PeerSense earns a fee at closing — paid by the borrower out of MARC loan proceeds at standard SBA borrower-paid commission. No retainers, no application fees, no upfront cost. Standard SBA placement fee 0.5–1.0% of loan amount.
If you operate a miscellaneous manufacturing manufacturer in NAICS 339 with $3M–$50M miscellaneous in revenue and need $5M revolving credit at 20-year term, share the financials + AR aging + inventory listing in the form below. PeerSense will return a MARC structure recommendation + indicative pricing within one business day.

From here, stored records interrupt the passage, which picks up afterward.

import Summits.CriticalPhenomena.PercolationContinuityZ3.Theorems.PercNearOneGluingNoHeavyLowerTailQ7PsiZDual
import HarnessLib

/-!
# `NoHeavyLowerTail` (stmt-CriticalPhenomena-4575) — the weak-relay duality for an ARBITRARY weight on the owner's cluster
# (the k-free form of `Q7Psi.zhalf_of_xhalf`, for the |A| ≥ 4 certificates)

Support file (`--supports stmt-CriticalPhenomena-4575`), coupling seat `prim-cplus-coupling` (gen 9).  No definitions, no named
facts, no sorries.

For the (GΨ_k) certificates with k ≥ 4 relays (seat memo prim-cplus-coupling/Q7-FOUR-RELAYS.md §1) each observer half is an
inequality `∫_{x↮z} G(C x) · h(C_x) ≥ 0` for every monotone `G`, where `h` is a fixed (signed) weight on the owner's open EDGE cluster
(a combination of pattern indicators minus a constant).  The weak-relay half is then AUTOMATIC, for every such `h`:

* `Q7Psi.tower_weak_weight` — weighted tower property on `{x ↮ z}` (vdBHK Lemma 2.4):
  `∫_{x↮z} F(C z) · h(C_x) = ∫_{x↮z} k(C(x)) · h(C_x)`, `k(S) = ∫ F(C_z(η ∖ {pairs meeting S})) dμ(η)`;
* `Q7Psi.zdual_weight` — **duality**: if `0 ≤ ∫_{x↮z} G(C x) · h(C_x)` for every monotone `G`, then
  `∫_{x↮z} F(C z) · h(C_x) ≤ 0` for every monotone `F` (apply the hypothesis to `G = −k`, which is monotone).
(`Q7Psi.zhalf_of_xhalf` is the case `h = 𝟙{o∈C, y∉C} + t·𝟙{o,y∈C} − λ`.)
[cite: VandenbergHaggstromKahn2005, §2.1 Lemma 2.4 (p. 10)] [cite: KozmaNitzan2024, §5.1 (pp. 31–32), Question 7 (p. 36)]
-/

namespace Summit.CriticalPhenomena.PercolationContinuityZ3.Theorems

open MeasureTheory Set Literature.Probability.LatticeModels Literature.Probability.Percolation
open scoped Classical
open KNPreFKG BHK2006 DecisionTree

noncomputable section

namespace Q7Psi

variable {V : Type*} [Fintype V]

/-- **Weighted tower property along `σ(C_x)` on `{x ↮ z}`** (vdBHK Lemma 2.4): for any `F` on vertex sets and any weight `h` on
edge sets, `∫_{x↮z} F(C z)·h(C_x) dμ = ∫_{x↮z} k(C(x))·h(C_x) dμ` with `k(S) = ∫ F(C_z(η ∖ {pairs meeting S})) dμ(η)` — given
`C_x` (inside `{x ↮ z}`) the cluster of `z` is the cluster of `z` for fresh percolation off the pairs meeting `C(x)`.
[cite: VandenbergHaggstromKahn2005, §2.1 Lemma 2.4 (p. 10)] -/
theorem tower_weak_weight (w : Sym2 V → unitInterval) (x z : V) (F : Set V → ℝ) (h : Set (Sym2 V) → ℝ) :
    ∫ ω in {ω : BondConfig V | ¬ (openGraph ω).Reachable x z},
        F (openCluster ω z) * h (openEdgeCluster ω x) ∂(prodBernoulli w) =
      ∫ ω in {ω : BondConfig V | ¬ (openGraph ω).Reachable x z},
        (∫ η, F (openCluster (η \ {e : Sym2 V | ∃ v ∈ e, v ∈ openCluster ω x}) z) ∂(prodBernoulli w)) *
          h (openEdgeCluster ω x) ∂(prodBernoulli w) := by
  classical
  set μ := prodBernoulli w with hμ
  set D : Set (BondConfig V) := {ω : BondConfig V | ¬ (openGraph ω).Reachable x z} with hD
  have hDiff : ∀ ω : BondConfig V, ω ∈ D ↔ ∀ s ∈ ({x} : Set V), ∀ t ∈ ({z} : Set V),
      ¬ (openGraph ω).Reachable s t := by
    intro ω; simp [hD]
  have hm : ∑ ω : Set (Sym2 V), weight (fun e => (w e : ℝ)) ω = 1 := by
    have h1 := integral_prodBernoulli_eq_sum w fun _ => (1 : ℝ)
    simp only [integral_const, probReal_univ, smul_eq_mul, mul_one] at h1
    exact h1.symm
  -- the two-cluster identity with `H(K, L) = h(K) · F(V_z(L))`
  have key := set_sum_cond_cluster (fun e => (w e : ℝ)) hm ({x} : Set V) ({z} : Set V)
    (fun K L => h K * F {a | a = z ∨ ∃ e ∈ L, a ∈ e}) hDiff
  simp only [setCl_singleton] at key
  have hvert : ∀ η : BondConfig V, F {a | a = z ∨ ∃ e ∈ openEdgeCluster η z, a ∈ e} = F (openCluster η z) :=
    fun η => clusterFun_openEdgeCluster F η z
  simp only [hvert] at key
  -- `barOf {x} (C_x ω)` is the set of pairs meeting `C(x)`
  have hbar : ∀ ω : BondConfig V, barOf {x} (openEdgeCluster ω x) = {e : Sym2 V | ∃ v ∈ e, v ∈ openCluster ω x} :=
    fun ω => barOf_openEdgeCluster_eq ω x
  rw [← integral_indicator (MeasurableSet.of_discrete), ← integral_indicator (MeasurableSet.of_discrete),
    integral_prodBernoulli_eq_sum, integral_prodBernoulli_eq_sum]
  have hL : ∀ ω : BondConfig V, D.indicator (fun ω => F (openCluster ω z) * h (openEdgeCluster ω x)) ω =
      h (openEdgeCluster ω x) * F (openCluster ω z) * ind D ω := by
    intro ω
    by_cases h1 : ω ∈ D
    · rw [indicator_of_mem h1, ind_of_mem h1]; ring
    · rw [indicator_of_notMem h1, ind_of_not_mem h1]; ring
  have hR : ∀ ω : BondConfig V, D.indicator (fun ω =>
      (∫ η, F (openCluster (η \ {e : Sym2 V | ∃ v ∈ e, v ∈ openCluster ω x}) z) ∂μ) * h (openEdgeCluster ω x)) ω =
      (∑ η : Set (Sym2 V), weight (fun e => (w e : ℝ)) η *
        (h (openEdgeCluster ω x) * F (openCluster (η \ barOf {x} (openEdgeCluster ω x)) z))) * ind D ω := by
    intro ω
    have hint : ∫ η, F (openCluster (η \ {e : Sym2 V | ∃ v ∈ e, v ∈ openCluster ω x}) z) ∂μ =
        ∑ η : Set (Sym2 V), weight (fun e => (w e : ℝ)) η *
          F (openCluster (η \ barOf {x} (openEdgeCluster ω x)) z) := by
      rw [integral_prodBernoulli_eq_sum]; simp only [hbar]
    by_cases h1 : ω ∈ D
    · rw [indicator_of_mem h1, ind_of_mem h1, hint, mul_one, mul_comm, Finset.mul_sum]
      refine Finset.sum_congr rfl fun η _ => ?_
      ring
    · rw [indicator_of_notMem h1, ind_of_not_mem h1]; ring
  simp only [hL, hR]
  exact key

/-- **Weak-relay duality for an arbitrary weight on the owner's cluster.**  If `0 ≤ ∫_{x↮z} G(C x)·h(C_x) dμ` for every
monotone cluster property `G`, then `∫_{x↮z} F(C z)·h(C_x) dμ ≤ 0` for every monotone `F`.  (Tower along `σ(C_x)`: the
conditional mean of `F(C z)` is a DECREASING function of `C(x)` (`Q7Psi.condMean_antitone`); apply the hypothesis to its negative.)
This gives the weak-relay part of every (GΨ_k) certificate from its observer halves (seat memo Q7-FOUR-RELAYS.md §1, Lemma 2).
[cite: VandenbergHaggstromKahn2005, §2.1 Lemma 2.4 (p. 10)] [cite: KozmaNitzan2024, §5.1 (pp. 31–32)] -/
theorem zdual_weight (w : Sym2 V → unitInterval) (x z : V) (h : Set (Sym2 V) → ℝ) (F : Set V → ℝ)
    (hF : ∀ S T : Set V, S ⊆ T → F S ≤ F T)
    (hP : ∀ G : Set V → ℝ, (∀ S T : Set V, S ⊆ T → G S ≤ G T) →
      0 ≤ ∫ ω in {ω : BondConfig V | ¬ (openGraph ω).Reachable x z},
        G (openCluster ω x) * h (openEdgeCluster ω x) ∂(prodBernoulli w)) :
    ∫ ω in {ω : BondConfig V | ¬ (openGraph ω).Reachable x z},
        F (openCluster ω z) * h (openEdgeCluster ω x) ∂(prodBernoulli w) ≤ 0 := by
  classical
  set μ := prodBernoulli w with hμ
  set G : Set V → ℝ := fun S => - ∫ η, F (openCluster (η \ {e : Sym2 V | ∃ v ∈ e, v ∈ S}) z) ∂μ with hG
  have hGmono : ∀ S T : Set V, S ⊆ T → G S ≤ G T := fun S T hST =>
    neg_le_neg (condMean_antitone w z F hF S T hST)
  have key := hP G hGmono
  rw [hμ, tower_weak_weight w x z F h]
  have e : ∫ ω in {ω : BondConfig V | ¬ (openGraph ω).Reachable x z},
      (∫ η, F (openCluster (η \ {e : Sym2 V | ∃ v ∈ e, v ∈ openCluster ω x}) z) ∂(prodBernoulli w)) *
        h (openEdgeCluster ω x) ∂(prodBernoulli w) =
      - ∫ ω in {ω : BondConfig V | ¬ (openGraph ω).Reachable x z},
        G (openCluster ω x) * h (openEdgeCluster ω x) ∂(prodBernoulli w) := by
    rw [← integral_neg]
    refine setIntegral_congr_fun MeasurableSet.of_discrete fun ω _ => ?_
    simp only [hG, hμ, neg_mul, neg_neg]
  rw [e]
  linarith

end Q7Psi

end

end Summit.CriticalPhenomena.PercolationContinuityZ3.Theorems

Other Manufacturing Sub-Sectors
**[Food Manufacturing (NAICS 311)](/learn/marc-naics-strategy/food-manufacturing)** (Tier 1) — 15–45 inventory cycle, 30–45 AR
**[Plastics & Rubber Products Manufacturing (NAICS 326)](/learn/marc-naics-strategy/plastics-rubber-manufacturing)** (Tier 1) — 40–80 inventory cycle, 45–75 AR
**[Fabricated Metal Product Manufacturing (NAICS 332)](/learn/marc-naics-strategy/fabricated-metal-products)** (Tier 1) — 50–90 inventory cycle, 45–75 AR
**[Machinery Manufacturing (NAICS 333)](/learn/marc-naics-strategy/machinery-manufacturing)** (Tier 1) — 90–180 inventory cycle, 60–90 AR
**[Transportation Equipment Manufacturing (NAICS 336)](/learn/marc-naics-strategy/transportation-equipment)** (Tier 1) — 60–120 inventory cycle, 45–75 AR
**[Chemical Manufacturing (NAICS 325)](/learn/marc-naics-strategy/chemical-manufacturing)** (Tier 2) — 45–90 inventory cycle, 45–60 AR
**[Computer & Electronic Product Manufacturing (NAICS 334)](/learn/marc-naics-strategy/computer-electronic-products)** (Tier 2) — 60–120 inventory cycle, 45–75 AR
**[See the national pillar](/learn/marc-naics-strategy)** — full strategy, schema, and FAQ across all 8 NAICS sub-sectors.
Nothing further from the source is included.